The extreme right rejects the ideas of the French Revolution. The focus is not on the idea of ​​equal and self-confident citizens, but on the national community ideology. The people here are not the community of citizens, but a living organism. The individual is part of a people, but he also faces it in his individual existence. From this tension, the extreme right creates an image of man that is based on supposedly eternal laws of nature and the historical greatness and superiority of the people. Against the emancipatory movements since the Enlightenment and the French Revolution, the extreme right sets the roots of the individual in family, people, nation and tradition on the one hand and his genetic determination on the other. The individual is the servant of his people, to which he belongs ethnically and culturally irreplaceable. Biological, innate basic equipment and traditional behavioral patterns rooted in the people limit a scope of behavior that is mythically charged: Honor and loyalty, devotion to the leader, heroic virtues such as daring and willingness to make sacrifices aestheticize the right-wing extremist image of man into a supposedly natural style of behavior that is beyond critical reflection.

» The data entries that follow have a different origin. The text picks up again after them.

/-- The normalised **Walsh character** `χ_a(j) = (-1)^{|a ∧ j|}/√(2^r)` on `r`-bit strings
(`|a ∧ j|` = number of common `1`-bits, via `Nat.land` and binary digits): the eigenfunctions
of hopping on the hypercube `Q_r` (tensor products of `(|0⟩ ± |1⟩)/√2`).
[Bernard–Crampé–Vinet 2023, §2.1 eqs. (12)–(14)] [folklore] -/
def walsh (r : ℕ) (a j : Fin (2 ^ r)) : ℂ :=
  (-1 : ℂ) ^ (Nat.digits 2 ((a : ℕ) &&& (j : ℕ))).sum / (Real.sqrt (2 ^ r : ℝ) : ℂ)

/-- **The half-filled Fermi sea of the hypercube** `Q_r` on `n = 2^r` qubits: the Slater
determinant state of the Walsh characters `χ_a`, `a ∈ fermiBall r` enumerated increasingly —
the ground state `|Ψ₀⟩⟩ = ∏_{levels below the Fermi level} c̄† |0⟩⟩` of free fermions hopping on
`Q_r = H(r,2)`; its amplitudes are `|K| × |K|` minors of the Sylvester–Hadamard matrix over
`2^{r|K|/2}`, `K = fermiBall r`. (Route QuantumAdvantage/FermionicMagic, items `CubeSeaExactRank`,
`CubeSeaApproxRank`, `CubeSeaPrep`, which inline this lambda.)
[cite: BernardCrampeVinet2023, §2.2 eq. (19)] -/
def cubeFermiSea (r : ℕ) : QReg (2 ^ r) → ℂ :=
  slaterState fun (p : Fin (fermiBall r).card) (j : Fin (2 ^ r)) =>
    walsh r ((fermiBall r).orderEmbOfFin rfl p) j

/-- `ringFermiSea` unfolded to the route's inline form. [folklore] -/
theorem ringFermiSea_eq (n : ℕ) : ringFermiSea n = fun x : QReg n =>
    if h : (Finset.univ.filter fun j : Fin n => x j = true).card = n / 2 then
      (Matrix.of fun a b : Fin (n / 2) => Complex.exp (2 * (Real.pi : ℂ) * Complex.I * ((a : ℕ) : ℂ) *
        ((((Finset.univ.filter fun j : Fin n => x j = true).orderEmbOfFin h b : Fin n) : ℕ) : ℂ) /
          (n : ℂ)) / (Real.sqrt (n : ℝ) : ℂ)).det
    else 0 := rfl

/-- `cubeFermiSea` unfolded to the route's inline form. [folklore] -/
theorem cubeFermiSea_eq (r : ℕ) : cubeFermiSea r = fun x : QReg (2 ^ r) =>
    if h : (Finset.univ.filter fun j : Fin (2 ^ r) => x j = true).card =
        (Finset.univ.filter fun a : Fin (2 ^ r) => 2 * (Nat.digits 2 (a : ℕ)).sum < r).card then
      (Matrix.of fun p q => (-1 : ℂ) ^ (Nat.digits 2 ((((Finset.univ.filter fun a : Fin (2 ^ r) =>
        2 * (Nat.digits 2 (a : ℕ)).sum < r).orderEmbOfFin rfl p : Fin (2 ^ r)) : ℕ) &&&
          (((Finset.univ.filter fun j : Fin (2 ^ r) => x j = true).orderEmbOfFin h q :
            Fin (2 ^ r)) : ℕ))).sum / (Real.sqrt (2 ^ r : ℝ) : ℂ)).det
    else 0 := rfl

/-- The ring Fermi sea lives in the `⌊n/2⌋`-particle sector. [folklore] -/
theorem ringFermiSea_of_card_ne {n : ℕ} {x : QReg n} (h : (occupied x).card ≠ n / 2) :
    ringFermiSea n x = 0 :=
  slaterState_of_card_ne _ h

/-- The hypercube Fermi sea lives in the `|fermiBall r|`-particle sector. [folklore] -/
theorem cubeFermiSea_of_card_ne {r : ℕ} {x : QReg (2 ^ r)} (h : (occupied x).card ≠ (fermiBall r).card) :
    cubeFermiSea r x = 0 :=
  slaterState_of_card_ne _ h

end Literature.Computability.QuantumComplexity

Right-wing and left-wing extremism tend to have reserved to negative attitudes towards religion and Christianity, with both the primacy of politics. This is where the main difference to Islamism can be seen. He emphasizes the unity of religion and politics, the idea of ​​the Islamic state of God is based precisely on the fact that there is no separation and that the religion of Islam permeates all areas of government and society. But right-wing and left-wing extremism reintroduce religious elements into their ideology in a different way: They could be viewed as political religions, namely by consolidating central ideological foundations quasi-religiously: belief in the leader, in the party's historical mission or of the working class. The political aesthetics of the mass events of the NSDAP before and after 1933, especially at the Nazi party rallies, are strikingly similar to church ceremonies.

Islamism emphasizes the unity of religion and state and it politicizes and instrumentalizes the religion of Islam. The basic principles of the Western state and social order are not only alien to him, he militantly rejects them: basic and human rights, democracy and the separation of powers, the rule of law. One could go a step further and expand the differences to other areas of society. Already Max Weber in his famous treatise on "Protestant Ethics and the Spirit of Capitalism", published in 1905, referred to fundamentally different development paths: scientific-experimental thinking, rational administrative action, expertise, legal casuistry and economic-capitalist thinking and behavior - all of this existed it only in the Occident, but not, or only weakly, in other cultures (Weber 2005: 7ff.). It therefore makes perfect sense not to assume a politicized religion in Islamism alone, but rather a much deeper front position against the West, against the entire Western way of life.
From: Hans-Gerd Jaschke: Politischer Extremismus, Wiesbaden 2006, VS Verlag für Sozialwissenschaften. The volume from the series "Elements of Politics", ed. v. Hans-Georg Ehrhart, Bernhard Frevel, Klaus Schubert and Suzanne S. Schüttemeyer has been published as a licensed edition by the Federal Agency for Civic Education and can be ordered here.